Eleições Europeias 2004
Miguel Frasquilho, candidato de Setúbal na lista da Coligação PSD/PP
“Portugal não pode continuar
a ser o parente pobre da Europa”
Deputado à Assembleia da República, desde 2003, com uma passagem pela Secretaria de Estado do Tesouro e Finanças, no ano anterior, Miguel Frasquilho foi escolhido para representar o distrito na lista da coligação Força Portugal às eleições para o Parlamento Europeu (PE). Ocupa um lugar não elegível, o último da lista, mas foi por mútuo acordo que assim foi, já que pretende apenas “ajudar” o PSD a “desmistificar” as políticas económicas “desastrosas” do anterior Governo. Acredita que apesar de impopulares, as reformas que o Governo de coligação está a realizar no país constituem o único caminho para a retoma económica e para Portugal não continuar a ser o parente pobre da Europa.
Setúbal na Rede – Porque é que aceitou integrar a lista de candidatos da coligação PSD-PP ao Parlamento Europeu?

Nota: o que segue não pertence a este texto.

/-- §292(b) THE ENTRY HALF-BAND LAW FROM BELOW (any member from `delayInit`, `K ≥ 0`,
`ε, M > 0`, UNIT LATTICE `ε⁻¹Mρ² = 1`; on the band `[t₁, t₂]`: the hypotheses of part 101
§279(a) `swing_window` with `c > 0`, the outer ring `b² + c² ≤ R₁²`, the angle gap
`|arccos(b/R₁) - arccos(b/R₂)| ≤ δ`, `δ ≥ 0`, `0 < κ ≤ 1`, `A ≥ 0`, and a transfer mode
PHASE-LOCKED FROM BELOW `A(sin²((C - C(r))/ρ² + φ₀) - E) ≤ d²` (any `E`); `λ = ε⁻¹Mκ`,
`α₁ = arccos(b(t₁)/R₂)`, `ψ₁ = (C(t₁) - C(r))/ρ² + φ₀ - α₁`, `E₁ = E + π(κ⁻¹ - 1)`,
`η = κ/(1 + (2δ + (π/2)(κ⁻¹ - 1))/sin α₁)`). For `t ∈ [t₁, t₂]` in the ENTRY HALF
`2C(t) ≤ C(t₁) + C(t₂)`: `0 < η ≤ 1`, `0 < α₁`, `C(t₁) ≤ C(t)`, `w(t) = α₁ + λ(C(t) - C(t₁)) ≤ π/2`
and `(KAη/(λR₂))·(swingPrim ψ₁ (-E₁) (w(t)) - swingPrim ψ₁ (-E₁) α₁) ≤ ã(t) - ã(t₁)`.
[derived: parts 99 §274–§275, 101 §278–§279; this file §291, §292(a)] -/
theorem swing_transfer_first_ge
    (hX : ∀ t, HasDerivAt X (RotorKnob.rotorCircuit K M ε ρ (X t)) t) (h0 : X 0 = delayInit)
    (hC : ∀ t, HasDerivAt C (X t 2) t) (hK : 0 ≤ K) (hε : 0 < ε) (hM : 0 < M)
    (hlat : ε⁻¹ * M * ρ ^ 2 = 1) {t₁ t₂ r R₁ R₂ Q κ δ A E φ₀ α₁ ψ₁ E₁ η : ℝ} (ht : t₁ ≤ t₂)
    (hR : 0 < R₂) (hQ : R₂ ^ 2 + ε ^ 2 / M ≤ Q) (hκ0 : 0 < κ) (hκ1 : κ ≤ 1) (hA : 0 ≤ A)
    (hring : ∀ u ∈ Icc t₁ t₂, Q ≤ X u 1 ^ 2 + X u 2 ^ 2)
    (hband : ∀ u ∈ Icc t₁ t₂, X u 1 ^ 2 < R₂ ^ 2)
    (hκ : ∀ u ∈ Icc t₁ t₂, κ * X u 2 ≤ √(R₂ ^ 2 - X u 1 ^ 2))
    (hpos : ∀ u ∈ Icc t₁ t₂, 0 < X u 2) (hsym : X t₂ 1 = -X t₁ 1) (hR₁ : 0 < R₁)
    (hring₁ : ∀ u ∈ Icc t₁ t₂, X u 1 ^ 2 + X u 2 ^ 2 ≤ R₁ ^ 2) (hδ0 : 0 ≤ δ)
    (hδ : ∀ u ∈ Icc t₁ t₂, |arccos (X u 1 / R₁) - arccos (X u 1 / R₂)| ≤ δ)
    (hd : ∀ u ∈ Icc t₁ t₂, A * (sin ((C u - C r) / ρ ^ 2 + φ₀) ^ 2 - E) ≤ X u 3 ^ 2)
    (hα₁ : α₁ = arccos (X t₁ 1 / R₂)) (hψ₁ : ψ₁ = (C t₁ - C r) / ρ ^ 2 + φ₀ - α₁)
    (hE₁ : E₁ = E + π * (κ⁻¹ - 1)) (hη : η = κ / (1 + (2 * δ + π / 2 * (κ⁻¹ - 1)) / sin α₁))
    {t : ℝ} (ht₁ : t ∈ Icc t₁ t₂) (hhalf : 2 * C t ≤ C t₁ + C t₂) :
    0 < η ∧ η ≤ 1 ∧ 0 < α₁ ∧ C t₁ ≤ C t ∧ α₁ + ε⁻¹ * M * κ * (C t - C t₁) ≤ π / 2 ∧
      K * A * η / (ε⁻¹ * M * κ * R₂) *
          (swingPrim ψ₁ (-E₁) (α₁ + ε⁻¹ * M * κ * (C t - C t₁)) - swingPrim ψ₁ (-E₁) α₁)
        ≤ X t 4 - X t₁ 4 := by
  obtain ⟨lam, hlam⟩ : ∃ lam : ℝ, lam = ε⁻¹ * M * κ := ⟨_, rfl⟩
  rw [← hlam]
  have hμ0 : 0 < ε⁻¹ * M := by positivity
  have hlam0 : 0 < lam := by rw [hlam]; positivity
  have hρ2 : (ρ ^ 2)⁻¹ = ε⁻¹ * M := inv_eq_of_mul_eq_one_left hlat
  have hκinv : 0 ≤ κ⁻¹ - 1 := sub_nonneg.2 ((one_le_inv₀ hκ0).2 hκ1)
  have hkk : κ⁻¹ * κ = 1 := inv_mul_cancel₀ hκ0.ne'
  have hpos' : ∀ u ∈ Icc t₁ t₂, 0 ≤ X u 2 := fun u hu => (hpos u hu).le
  -- `C` is non-decreasing on the band
  have hCm := Thm53.monotoneOn_sub_of_le_deriv (f := C) (f' := fun u => X u 2)
    (Φ := fun _ => (0 : ℝ)) (φ := fun _ => 0) (convex_Icc t₁ t₂) (fun u _ => hC u)
    (fun u _ => hasDerivAt_const u 0) (fun u hu => hpos' u hu)
  -- the entry angle: `0 < α₁ ≤ π/2`
  obtain ⟨-, hw2, hα0⟩ := swing_window hX h0 hC hε hM ht hR hQ hring hband hκ hsym
    (left_mem_Icc.2 ht)
  rw [← hα₁] at hw2 hα0
  have hα2 : α₁ ≤ π / 2 := by
    have hc12 := hCm (left_mem_Icc.2 ht) (right_mem_Icc.2 ht) ht
    dsimp only at hc12
    have := mul_nonneg hlam0.le (by linarith only [hc12] : (0 : ℝ) ≤ C t₂ - C t₁)
    rw [hlam] at this
    linarith only [hw2, this]
  have hsα : 0 < sin α₁ := sin_pos_of_pos_of_lt_pi hα0 (by linarith only [hα2, pi_pos])
  -- the slack `ℓ` of the upper window and the factor `η`
  obtain ⟨ℓ, hℓ⟩ : ∃ ℓ : ℝ, ℓ = 2 * δ + π / 2 * (κ⁻¹ - 1) := ⟨_, rfl⟩
  rw [← hℓ] at hη
  have hℓ0 : 0 ≤ ℓ := by rw [hℓ]; positivity
  have hden : 0 < 1 + ℓ / sin α₁ := by positivity
  have hη0 : 0 < η := by rw [hη]; positivity
  have hη1 : η ≤ 1 := by
    rw [hη, div_le_one hden]
    have : 0 ≤ ℓ / sin α₁ := by positivity
    linarith only [hκ1, this]
  -- the pointwise facts on `[t₁, t]`
  have KEY : ∀ s ∈ Icc t₁ t, 0 < swingAngle α₁ lam C t₁ s ∧ swingAngle α₁ lam C t₁ s ≤ π / 2 ∧
      C t₁ ≤ C s ∧ K * A * η / (lam * R₂) *
        ((sin (swingAngle α₁ lam C t₁ s + ψ₁) ^ 2 - E₁) / sin (swingAngle α₁ lam C t₁ s)
          * (lam * X s 2)) ≤ K * X s 3 ^ 2 := by
    intro s hs
    have hs2 : s ∈ Icc t₁ t₂ := ⟨hs.1, hs.2.trans ht₁.2⟩
    obtain ⟨h1, h2, -⟩ := swing_window hX h0 hC hε hM ht hR hQ hring hband hκ hsym hs2
    obtain ⟨h3, -, -⟩ := swing_window_upper hX hC hε hM.le ht hR₁ hring₁ hpos hδ hsym hs2
    rw [← hlam, ← hα₁] at h1 h2
    rw [← hα₁] at h3
    have hc1 := hCm (left_mem_Icc.2 ht) hs2 hs.1
    have hc3 := hCm hs2 ht₁ hs.2
    dsimp only at hc1 hc3
    have hc1' : C t₁ ≤ C s := by linarith only [hc1]
    have hfirst : lam * (C s - C t₁) ≤ lam * (C t₂ - C s) :=
      mul_le_mul_of_nonneg_left (by linarith only [hc3, hhalf]) hlam0.le
    unfold swingAngle
    obtain ⟨w, hw⟩ : ∃ w : ℝ, w = α₁ + lam * (C s - C t₁) := ⟨_, rfl⟩
    rw [← hw] at h1 ⊢
    have hwle : arccos (X s 1 / R₂) ≤ π - w := by rw [hw]; linarith only [h2, hfirst]
    have hw0 : 0 < w := by
      rw [hw]
      have := mul_nonneg hlam0.le (sub_nonneg.2 hc1')
      linarith only [this, hα0]
    have hwπ : w ≤ π / 2 := by linarith only [h1, hwle]
    have hsw : 0 < sin w := sin_pos_of_pos_of_lt_pi hw0 (by linarith only [hwπ, pi_pos])
    have hsinw : sin α₁ ≤ sin w := by
      refine sin_le_sin_of_le_of_le_pi_div_two (by linarith only [hα0, pi_pos]) hwπ ?_
      rw [hw]
      have := mul_nonneg hlam0.le (sub_nonneg.2 hc1')
      linarith only [this]
    -- the lag of `w` behind the phase, and the clock angle from above: `α ≤ w + ℓ`
    have hl2 : (κ⁻¹ - 1) * (lam * (C s - C t₁)) = (ε⁻¹ * M - lam) * (C s - C t₁) := by
      rw [hlam]
      calc (κ⁻¹ - 1) * (ε⁻¹ * M * κ * (C s - C t₁))
            = (κ⁻¹ * κ) * (ε⁻¹ * M * (C s - C t₁)) - ε⁻¹ * M * κ * (C s - C t₁) := by ring
        _ = (ε⁻¹ * M - ε⁻¹ * M * κ) * (C s - C t₁) := by rw [hkk]; ring
    have hle : lam * (C s - C t₁) ≤ π / 2 := by linarith only [hwπ, hw, hα0]
    have hlagn : 0 ≤ (ε⁻¹ * M - lam) * (C s - C t₁) := by
      rw [← hl2]
      exact mul_nonneg hκinv (mul_nonneg hlam0.le (sub_nonneg.2 hc1'))
    have hlag : (ε⁻¹ * M - lam) * (C s - C t₁) ≤ π / 2 * (κ⁻¹ - 1) := by
      rw [← hl2]
      have := mul_le_mul_of_nonneg_left hle hκinv
      linarith only [this]
    have hup : arccos (X s 1 / R₂) ≤ w + ℓ := by
      have e : α₁ + 2 * δ + ε⁻¹ * M * (C s - C t₁) = w + 2 * δ + (ε⁻¹ * M - lam) * (C s - C t₁)
          := by rw [hw]; ring
      rw [e] at h3
      rw [hℓ]
      linarith only [h3, hlag]
    -- the trigger from above: `ηc ≤ R₂ sin w`
    have hκs : κ * X s 2 ≤ R₂ * sin (arccos (X s 1 / R₂)) := by
      rw [Real.sin_arccos, clock_ring_sqrt hR, mul_div_cancel₀ _ hR.ne']
      exact hκ s hs2
    have hsinup : sin (arccos (X s 1 / R₂)) ≤ sin w + ℓ := sin_le_sin_add_of_le h1 hup
    have hηc : η * X s 2 ≤ R₂ * sin w := by
      rw [hη, div_mul_eq_mul_div, div_le_iff₀ hden]
      have h5 : κ * X s 2 ≤ R₂ * (sin w + ℓ) :=
        hκs.trans (mul_le_mul_of_nonneg_left hsinup hR.le)
      have h8 : ℓ ≤ sin w * (ℓ / sin α₁) := by
        rw [← mul_div_assoc, le_div_iff₀ hsα]
        nlinarith only [hsinw, hℓ0]
      have h6 : R₂ * (sin w + ℓ) ≤ R₂ * sin w * (1 + ℓ / sin α₁) := by
        have := mul_le_mul_of_nonneg_left h8 hR.le
        nlinarith only [this]
      exact h5.trans h6
    -- the phase of the transfer mode is `w + ψ₁` up to the lag
    have hl1 : (C s - C r) / ρ ^ 2 + φ₀ = (w + ψ₁) + (ε⁻¹ * M - lam) * (C s - C t₁) := by
      rw [hw, hψ₁, div_eq_mul_inv, div_eq_mul_inv, hρ2]
      ring
    have hds : A * (sin (w + ψ₁) ^ 2 - E₁) ≤ X s 3 ^ 2 := by
      have h := hd s hs2
      rw [hl1] at h
      have hsh := mul_le_mul_of_nonneg_left
        (sin_sq_shift_ge (w + ψ₁) ((ε⁻¹ * M - lam) * (C s - C t₁))) hA
      rw [abs_of_nonneg hlagn] at hsh
      have hlb' := mul_le_mul_of_nonneg_left hlag hA
      rw [hE₁]
      nlinarith only [h, hsh, hlb', hA]
    exact ⟨hw0, hwπ, hc1',
      swing_step_ge hK hA hlam0 hR hsw hη0.le (hpos' s hs2) hds (sq_nonneg _) hηc⟩
  -- the comparison `ã - (KAη/(λR₂))·swingPrim ψ₁ (-E₁) (w)` is non-decreasing on `[t₁, t]`
  have hmono := Thm53.monotoneOn_sub_of_le_deriv (f := fun s => X s 4)
    (f' := fun s => K * X s 3 ^ 2)
    (Φ := fun s => K * A * η / (lam * R₂) * swingPrim ψ₁ (-E₁) (swingAngle α₁ lam C t₁ s))
    (φ := fun s => K * A * η / (lam * R₂) *
      ((sin (swingAngle α₁ lam C t₁ s + ψ₁) ^ 2 - E₁) / sin (swingAngle α₁ lam C t₁ s)
        * (lam * X s 2)))
    (convex_Icc t₁ t) (fun s _ => RotorKnob.hasDerivAt_e hX s)
    (fun s hs => (((hasDerivAt_swingPrim ψ₁ (-E₁) (KEY s hs).1
      (by linarith only [(KEY s hs).2.1, pi_pos])).comp s
        (hasDerivAt_swingAngle hC α₁ lam t₁ s)).const_mul (K * A * η / (lam * R₂))).congr_deriv
          (by ring))
    (fun s hs => (KEY s hs).2.2.2)
  have h := hmono (left_mem_Icc.2 ht₁.1) (right_mem_Icc.2 ht₁.1) ht₁.1
  have hK1 := KEY t (right_mem_Icc.2 ht₁.1)
  simp only [swingAngle, sub_self, mul_zero, add_zero] at h hK1
  exact ⟨hη0, hη1, hα0, hK1.2.2.1, hK1.2.1, by linarith only [h]⟩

Miguel Frasquilho – Sou o último da lista da coligação Força Portugal e tenho consciência que não estou em lugar elegível. No entanto, foi por vontade mútua, minha e do meu partido – o PSD –, que eu integrasse esta lista e foi por mútuo acordo que este lugar surgiu. Pensámos que a minha participação poderia ser útil, em eleições com esta importância, pois tínhamos a certeza que o tema Economia iria para cima da mesa, tendo em conta que o cabeça de lista do PS é Sousa Franco. Eu considero que o candidato socialista foi um dos grandes responsáveis pelo actual momento da ecomomia portuguesa, por todos os erros cometidos entre 1996 e 1999, com a pasta das Finanças. Dada a minha formação como economista e também por já ter pertencido ao Governo achei que podia ajudar o meu partido nesta batalha. Acredito que temos uma oportunidade única para desmistificar o consulado de Sousa Franco enquanto ministro das Finanças. Sublinho que nada me move contra ele como pessoa – até pode ser uma pessoa excepcional – mas como ministro das Finanças foi um desastre.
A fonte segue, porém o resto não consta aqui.